Rotor platform rotation comparably fragments sleep in Dbh+ and Dbh− mice. A, A representative polygraphic raw data image of an elicited arousal from nonrapid eye movement (NR) sleep. Top red tracing depicts the electromyographic (EMG) signal, and the white signal at the bottom shows the electroencephalographic (EEG) signal. The bottom panel bins EEG fast Fourier transform (FFT) power bins with blue representing delta or 0–4 Hz, gray for theta 6–9 Hz, and green for alpha, 11–14 Hz. The large white line marks the 10 s when the rotor platform is moving. The timing calibration bar is 4 s. B, Arousal index (number of arousals from sleep/total sleep time in hours) across two genotypes (Dbh+ and Dbh−) for two sleep conditions, rested, navy and chronic fragmentation of sleep, CFS, green/white). Shown are mean ± SE for n = 4/group.
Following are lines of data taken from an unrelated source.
import Summits.Ventures.PercRepro.RankLevelSetRuleQCellFiveSliceThreeSums

/-!
# PercRepro — THE SLICE STEP OF (R̂): `L(q, k, m) − L(q, k, m+1) = S₁ − C(u+k, k−1)·S_k`, UNIFORM IN `k`
(night-1, gen 18; dossier §29)

Written with the slice sums `S_j(q, m) = Σ_{a ≤ m} C(m, a) / C(q + j + a, a + j)` spelled out (no new definition): for
the untruncated lower bound `L(q, k, m) = Σ_{0<j<k} C(q + k − m, j) · S_j(q, m)` of `R̂(q, k, m)` (every
`m̂ ≤ C(q+j+a, a+j)`, `mhat_le_choose`):
* `rhatSliceSum_succ` — **Pascal in the slice sums**: `S_j(q, m+1) = S_j(q, m) + S_{j+1}(q, m)`;
* `rhatSliceL_le_rhat` — `L(q, k, m) ≤ R̂(q, k, m)` for every `q, k, m` (the truncated top terms only help);
* **`rhatSliceL_step`** — at `q = m + 1 + u` (so `u = q − m − 1`):
  `L(q, k, m) − L(q, k, m+1) = S₁(q, m) − C(u + k, k − 1) · S_k(q, m)`
  (the Pascal steps telescoped against `C(u+k+1, j) = C(u+k, j) + C(u+k, j−1)`);
* **`phiK_le_rhat_of_sliceStep`** — hence `Φ(q+k, q) ≤ L(q, k, m+1)` and the MONOTONE STEP
  `C(u+k, k−1)·S_k(q, m) ≤ S₁(q, m)` give `Φ(q+k, q) ≤ L(q, k, m) ≤ R̂(q, k, m)`: (R̂) climbs from the slice
  `q − #P = u` to the slice `u + 1` whenever the `k`-th slice sum is small against the first — the mechanism of the
  band above the borderline slice.
Axioms: standard.
-/

namespace PercRepro

open Finset

/-- **Pascal in the slice sums**: `S_j(q, m+1) = S_j(q, m) + S_{j+1}(q, m)`. -/
lemma rhatSliceSum_succ (q m j : ℕ) :
    ∑ a ∈ range (m + 1 + 1), ((m + 1).choose a : ℚ) / ((q + j + a).choose (a + j) : ℚ)
      = ∑ a ∈ range (m + 1), (m.choose a : ℚ) / ((q + j + a).choose (a + j) : ℚ)
        + ∑ a ∈ range (m + 1), (m.choose a : ℚ) / ((q + (j + 1) + a).choose (a + (j + 1)) : ℚ) := by
  rw [Finset.sum_range_succ' (fun a => ((m + 1).choose a : ℚ) / ((q + j + a).choose (a + j) : ℚ)) (m + 1)]
  have hsplit : ∀ a ∈ range (m + 1),
      ((m + 1).choose (a + 1) : ℚ) / ((q + j + (a + 1)).choose (a + 1 + j) : ℚ)
        = (m.choose (a + 1) : ℚ) / ((q + j + (a + 1)).choose (a + 1 + j) : ℚ)
          + (m.choose a : ℚ) / ((q + (j + 1) + a).choose (a + (j + 1)) : ℚ) := by
    intro a _
    rw [Nat.choose_succ_succ, show q + (j + 1) + a = q + j + (a + 1) by ring,
      show a + (j + 1) = a + 1 + j by ring]
    push_cast
    rw [add_div, Nat.succ_eq_add_one, add_comm]
  rw [Finset.sum_congr rfl hsplit, Finset.sum_add_distrib]
  have htop : ∑ a ∈ range (m + 1), (m.choose (a + 1) : ℚ) / ((q + j + (a + 1)).choose (a + 1 + j) : ℚ)
      + ((m + 1).choose 0 : ℚ) / ((q + j + 0).choose (0 + j) : ℚ)
      = ∑ a ∈ range (m + 1), (m.choose a : ℚ) / ((q + j + a).choose (a + j) : ℚ) := by
    rw [Finset.sum_range_succ' (fun a => (m.choose a : ℚ) / ((q + j + a).choose (a + j) : ℚ)) m,
      Finset.sum_range_succ (fun a => (m.choose (a + 1) : ℚ) / ((q + j + (a + 1)).choose (a + 1 + j) : ℚ)) m,
      Nat.choose_succ_self, Nat.choose_zero_right, Nat.choose_zero_right]
    push_cast
    ring
  linarith [htop]

/-- `L(q, k, m) ≤ R̂(q, k, m)`: every swap count `m̂(q, m; a, j) ≤ C(q + j + a, a + j)` (`mhat_le_choose`). -/
lemma rhatSliceL_le_rhat (q k m : ℕ) :
    ∑ j ∈ Finset.Ioo 0 k, ((q + k - m).choose j : ℚ)
        * ∑ a ∈ range (m + 1), (m.choose a : ℚ) / ((q + j + a).choose (a + j) : ℚ)
      ≤ rhat q k m := by
  unfold rhat
  refine Finset.sum_le_sum (fun j _ => ?_)
  rw [Finset.mul_sum]
  refine Finset.sum_le_sum (fun a _ => ?_)
  rw [show ((q + k - m).choose j : ℚ) * ((m.choose a : ℚ) / ((q + j + a).choose (a + j) : ℚ))
      = ((m.choose a * (q + k - m).choose j : ℕ) : ℚ) / ((q + j + a).choose (a + j) : ℚ) by push_cast; ring]
  apply div_le_div_of_nonneg_left (by positivity) (by exact_mod_cast mhat_pos q m a j)
  exact_mod_cast mhat_le_choose q m a j

/-- **The slice step**, at `q = m + 1 + u`: `L(q, k, m) − L(q, k, m+1) = S₁(q, m) − C(u + k, k − 1) · S_k(q, m)`. -/
theorem rhatSliceL_step (u k m : ℕ) (hk : 1 ≤ k) :
    ∑ j ∈ Finset.Ioo 0 k, ((m + 1 + u + k - m).choose j : ℚ)
        * ∑ a ∈ range (m + 1), (m.choose a : ℚ) / ((m + 1 + u + j + a).choose (a + j) : ℚ)
      - ∑ j ∈ Finset.Ioo 0 k, ((m + 1 + u + k - (m + 1)).choose j : ℚ)
        * ∑ a ∈ range (m + 1 + 1), ((m + 1).choose a : ℚ) / ((m + 1 + u + j + a).choose (a + j) : ℚ)
      = ∑ a ∈ range (m + 1), (m.choose a : ℚ) / ((m + 1 + u + 1 + a).choose (a + 1) : ℚ)
        - ((u + k).choose (k - 1) : ℚ)
          * ∑ a ∈ range (m + 1), (m.choose a : ℚ) / ((m + 1 + u + k + a).choose (a + k) : ℚ) := by
  rw [show m + 1 + u + k - m = u + k + 1 by omega, show m + 1 + u + k - (m + 1) = u + k by omega,
    sum_Ioo_nat, sum_Ioo_nat, show k - (0 + 1) = k - 1 by omega, ← Finset.sum_sub_distrib]
  have hterm : ∀ i ∈ range (k - 1),
      ((u + k + 1).choose (0 + 1 + i) : ℚ)
          * ∑ a ∈ range (m + 1), (m.choose a : ℚ) / ((m + 1 + u + (0 + 1 + i) + a).choose (a + (0 + 1 + i)) : ℚ)
        - ((u + k).choose (0 + 1 + i) : ℚ)
          * ∑ a ∈ range (m + 1 + 1), ((m + 1).choose a : ℚ) / ((m + 1 + u + (0 + 1 + i) + a).choose (a + (0 + 1 + i)) : ℚ)
      = ((u + k).choose i : ℚ)
          * ∑ a ∈ range (m + 1), (m.choose a : ℚ) / ((m + 1 + u + (i + 1) + a).choose (a + (i + 1)) : ℚ)
        - ((u + k).choose (i + 1) : ℚ)
          * ∑ a ∈ range (m + 1), (m.choose a : ℚ) / ((m + 1 + u + (i + 1 + 1) + a).choose (a + (i + 1 + 1)) : ℚ) := by
    intro i _
    rw [show 0 + 1 + i = i + 1 by ring, rhatSliceSum_succ, Nat.choose_succ_succ]
    push_cast
    ring
  rw [Finset.sum_congr rfl hterm, Finset.sum_range_sub' (fun i => ((u + k).choose i : ℚ)
    * ∑ a ∈ range (m + 1), (m.choose a : ℚ) / ((m + 1 + u + (i + 1) + a).choose (a + (i + 1)) : ℚ))]
  simp only [Nat.choose_zero_right, Nat.cast_one, one_mul, zero_add]
  rw [show k - 1 + 1 = k by omega]

/-- **The monotone step of (R̂)**: `Φ ≤ L(q, k, m+1)` and `C(u+k, k−1)·S_k(q, m) ≤ S₁(q, m)` give `Φ ≤ L(q, k, m)`
(`q = m + 1 + u`). -/
theorem phiK_le_rhatSliceL_of_step (u k m : ℕ) (hk : 1 ≤ k)
    (h1 : phiK (m + 1 + u + k) (m + 1 + u)
      ≤ ∑ j ∈ Finset.Ioo 0 k, ((m + 1 + u + k - (m + 1)).choose j : ℚ)
          * ∑ a ∈ range (m + 1 + 1), ((m + 1).choose a : ℚ) / ((m + 1 + u + j + a).choose (a + j) : ℚ))
    (h2 : ((u + k).choose (k - 1) : ℚ)
        * ∑ a ∈ range (m + 1), (m.choose a : ℚ) / ((m + 1 + u + k + a).choose (a + k) : ℚ)
      ≤ ∑ a ∈ range (m + 1), (m.choose a : ℚ) / ((m + 1 + u + 1 + a).choose (a + 1) : ℚ)) :
    phiK (m + 1 + u + k) (m + 1 + u)
      ≤ ∑ j ∈ Finset.Ioo 0 k, ((m + 1 + u + k - m).choose j : ℚ)
          * ∑ a ∈ range (m + 1), (m.choose a : ℚ) / ((m + 1 + u + j + a).choose (a + j) : ℚ) := by
  have h := rhatSliceL_step u k m hk
  linarith

/-- **(R̂) climbs one slice**: `Φ ≤ L(q, k, m+1)` and the monotone step give `Φ(q+k, q) ≤ R̂(q, k, m)` (`q = m + 1 + u`). -/
theorem phiK_le_rhat_of_sliceStep (u k m : ℕ) (hk : 1 ≤ k)
    (h1 : phiK (m + 1 + u + k) (m + 1 + u)
      ≤ ∑ j ∈ Finset.Ioo 0 k, ((m + 1 + u + k - (m + 1)).choose j : ℚ)
          * ∑ a ∈ range (m + 1 + 1), ((m + 1).choose a : ℚ) / ((m + 1 + u + j + a).choose (a + j) : ℚ))
    (h2 : ((u + k).choose (k - 1) : ℚ)
        * ∑ a ∈ range (m + 1), (m.choose a : ℚ) / ((m + 1 + u + k + a).choose (a + k) : ℚ)
      ≤ ∑ a ∈ range (m + 1), (m.choose a : ℚ) / ((m + 1 + u + 1 + a).choose (a + 1) : ℚ)) :
    phiK (m + 1 + u + k) (m + 1 + u) ≤ rhat (m + 1 + u) k m :=
  (phiK_le_rhatSliceL_of_step u k m hk h1 h2).trans (rhatSliceL_le_rhat _ _ _)

end PercRepro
C–E, Twenty-four hour time (minutes) spent in each of the three behavioral states: wake (C), nonrapid eye movement sleep (NREMS, D), and rapid eye movement sleep (REMS, E) for Dbh+ and Dbh− mice (n = 4/group, males and females balanced) analyzed with repeated measures two-way ANOVA and Tukey's post hoc testing. F, G, Number of wake (F) and NREMS (G) bouts/24 h in the same mice as for arousal index and behavioral state times. Values are mean ± SE. H, I, Duration of wake (H) and NREMS bout durations, as mean ± SE. In all graphs, navy represents baseline (rested) conditions and green/white diagonals represent CFS conditions. *p < 0.5; **p < 0.01; ***p < 0.001; and ****p < 0.0001.
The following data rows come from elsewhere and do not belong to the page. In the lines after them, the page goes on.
import Literature.MathematicalPhysics.QuantumFieldTheory.Balaban1983to89.Node00.MultiScaleFibreChart
import Literature.MathematicalPhysics.QuantumFieldTheory.Balaban1983to89.Node00.CriticalOnFibreTangentB

/-!
# NODE 00 — THE CANONICAL LOGARITHMIC CHART OF A MULTI-SCALE CONSTRAINT `Ū^j = W_j` **ON A BOND-LEVEL DATUM `𝐁ᵇ`**, AND THE TANGENT FORM (82) ON THE [II] (2.3) FIBRE MODULO [15] (45) —
# the print-datum edition of n07-w2's `Node00/MultiScaleFibreChart` §3–§6 (`ConstrSetB ∕ constrCardB ∕ constrEnumB ∕ msChartB` and every chart theorem over `𝔅 : BDetSet`), keyed on F0a
# `AgreeOnB`, F0b `IsCritOnFibreB` and the lane's `IsFibreChartNearB`

statement-level skeleton of published theorems with citation tags; proofs where landed; nothing here is a claim about
the Yang–Mills mass gap

Cell `pub-ymgap` (HUMAN RULINGS D-0062 ∕ D-0149), lane `pub-ymgap-dag-n12-c` g35 (R134 seat (a), N12 = [B15], s1, lane owner); `--kind definition --supports` K1⁹ `stmt-QuantumFields-27364`;
count-neutral.  (E1) variant (iii-b), class (γ) of the lane's census-by-declaration (bus [DAGN12C-G35], 2026-08-30): n07-w2's chart module is the ROOT of the chart ∕ slice ∕ forest layer of
N12's Proposition-1 road (dag-n12-d's LEVEL 0–2: `…N12FlatChartDerivIterLin`, `…N12FlatStraightOntoGenSet`, …; the lane's F3 head letters `msChart F 2 Kt (k i) (Bj …) …`); six of its
declarations with datum-bearing statements are used by the junction of record v14ᴸ (`contDiffAt_msChart`, `hasStrictFDerivAt_msChart`, `fderiv_msChart_apply_of_hasDerivAt`,
`msChart_zero_of_agreeOn`, `relAvg_eq_one_of_agreeOn`, `eventually_norm_relAvg_sub_one_le`).  The parent reads its determining set `𝐁 : DetSet` ONLY through `bondsOf (𝐁 j)` and `AgreeOn 𝐁`,
so the bond-datum edition is a GENERATOR twin (HOME `lean/g35/gen/gen_MSFCB.py` over the parent's tree bytes, every substitution asserted): `(𝐁 : DetSet) ↦ (𝔅 : BDetSet)`, `bondsOf (𝐁 j) ↦ 𝔅 j`,
`AgreeOn ↦ AgreeOnB` (F0a), `IsCritOnFibre ↦ IsCritOnFibreB` (F0b), `IsFibreChartNear ↦ IsFibreChartNearB` (lane, `CriticalOnFibreTangentB`), names `…B`; the datum-FREE parts of the parent
(`suProj`, `rhoSU`, `relAvg`, `relAvg_mem_SU`, `avg_eq_of_relAvg_eq_one`, `contDiffAt_star_mul_iterM_expChart`, `relAvg_expChart_eq_of_smallBelow`, `eventually_smallBelow_expChart`, §1–§2) are
REUSED BY NAME, not copied.  §7: reading (b)'s `ConstrSet ∕ constrCard ∕ msChart … 𝐁` ARE the bond-datum objects at `bondsDet 𝐁` by `rfl`.

HONESTY GUARD (director-ym №338 (5)).  PURELY ADDITIVE: `Node00/MultiScaleFibreChart` stays landed and true on its own text; nothing in it or in 35a ∕ F0a ∕ F0b is edited; no displayed premise
of any consumer is deleted or weakened.  Kernel calculus on the tree's own averaging and group; the right inverse (45) at `U` is a DISPLAYED HYPOTHESIS (`hH`); no estimate of [15] proved; stub 1
∕ K0⁷ ∕ K1⁹ NOT closed; N07 ∕ N12 NOT discharged; one finite 𝕋⁴ programme at fixed ε — NOT continuum ∕ ℝ⁴ ∕ OS ∕ mass gap ∕ Clay.  No `sorry`, no `axiom`, no `instance`, no `notation`.

WHAT IS HERE.  §3ᴮ `ConstrSetB` · `constrCardB` · `constrEnumB` · ★ `msChartB` · `msChartB_apply` · `relAvg_eq_one_of_agreeOnB` · `msChartB_zero_of_agreeOnB`; §4ᴮ ★ `contDiffAt_msChartB` ·
★ `hasStrictFDerivAt_msChartB` · ★★ `fderiv_msChartB_apply_of_hasDerivAt`; §5ᴮ `eventually_norm_relAvg_sub_one_le_constrB` · ★ `eventually_agreeOnB_of_msChartB_eq`; §6ᴮ ★★ `isFibreChartNearB_msChartB` ·
★★★ `hasDerivAt_wilsonAction4_expChart_of_isCritOnFibreB_of_rightInverse` · `…_lamBondsSeq_of_rightInverse` (print's [II] (2.3) fibre); §7 `constrSet_eq_constrSetB_bondsDet` ·
`constrCard_eq_constrCardB_bondsDet` · `msChart_eq_msChartB_bondsDet` (`rfl`).

References: [15] = [Balaban1985Variational] (3),(5)–(7) p.278, Sect. C (44)–(48) p.285, Prop. 3 p.289, (82)–(83) p.290, (141) p.299, Prop. 8 p.304; [III] = [Balaban1988Convergent] (2.2) p.255,
(2.10)–(2.12) p.256; [II] = [Balaban1984PropagatorsII] (2.3) p.224; [I] = [Balaban1987RG1] (0.4) p.253, (0.21) p.256; [Balaban1985Averaging] (17)–(21) p.21.
-/

noncomputable section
CFS upregulates and activates AEP in LCn in an NE-dependent manner
LCn in Dbh+ and Dbh− mice exposed to rest or CFS conditions for 16 weeks were examined for AEP responses to CFS. Two sections/mouse (n = 7–11 mice/group) were analyzed. Males and females were balanced and combined in analysis. There were main genotype, F(1,31) = 13.4; p < 0.0001, and sleep condition effects, F(1,31) = 4.5; p < 0.05, on LCn AEP and an overall interaction F(1,31) = 5.9; p < 0.05. Specifically, Dbh+ CFS mice had increased AEP relative to the other three groups: rested Dbh+ mice (q = 4.7; p < 0.05), Dbh− CFS mice (q = 6.2; p < 0.001), and rested Dbh− mice (q = 5.8; p < 0.01). Figure 2, A and B, shows representative images of LCn AEP across the four groups and group results. AEP cleaves tau at N255 and N368 (Z. Zhang et al., 2014) and cleaves APP at N373 and N585, where these particular cleavage sites are specific to AEP (Zhang et al., 2015). Therefore, to examine AEP activation, we assessed LCn for the presence of two AEP-cleaved products: AEP-tau368 (AEP-tau) and AEP-APP373 (AEP-APP). There were main genotype and sleep condition effects on LCn AEP-tau, F(1,25) = 49.1; p < 0.0001 and F(1,25) = 9.5; p < 0.01, respectively, and a sleep × genotype interaction, F(1,25) = 11.2; p < 0.01 (Fig. 2A,C). In parallel with AEP results, AEP-tau was increased in CFS Dbh+ mice relative to rested Dbh+ mice (q = 7.0; p < 0.01), CFS Dbh− mice (q = 10.8; p < 0.0001), and rested Dbh− mice (q = 10.5; p < 0.0001). Like LCn AEP-tau, LCn AEP-APP was affected by both genotype and sleep conditions, F(1,33) = 4.9; p < 0.05 and F(1,33) = 4.8; p < 0.05, respectively, and an overall interaction was observed, F(1,33) = 10.6; p < 0.01 (Fig. 2A,D). Post hoc Tukey's test found that CFS Dbh+ mice had increased LCn AEP-APP, relative to the other three groups: rested Dbh+ mice (q = 5.5; p < 0.01), CFS Dbh− mice (q = 5.4; p < 0.01), and rested Dbh− mice (q = 4.3; p < 0.05). In summary, in LCn, CFS upregulates AEP and at least two of its cleavage products, AEP-APP and AEP-tau, supporting AEP activation and the ability for CFS to upregulate in LCn specific toxic APP and tau fragments known to promote Aβ aggregation and tau aggregation and propagation.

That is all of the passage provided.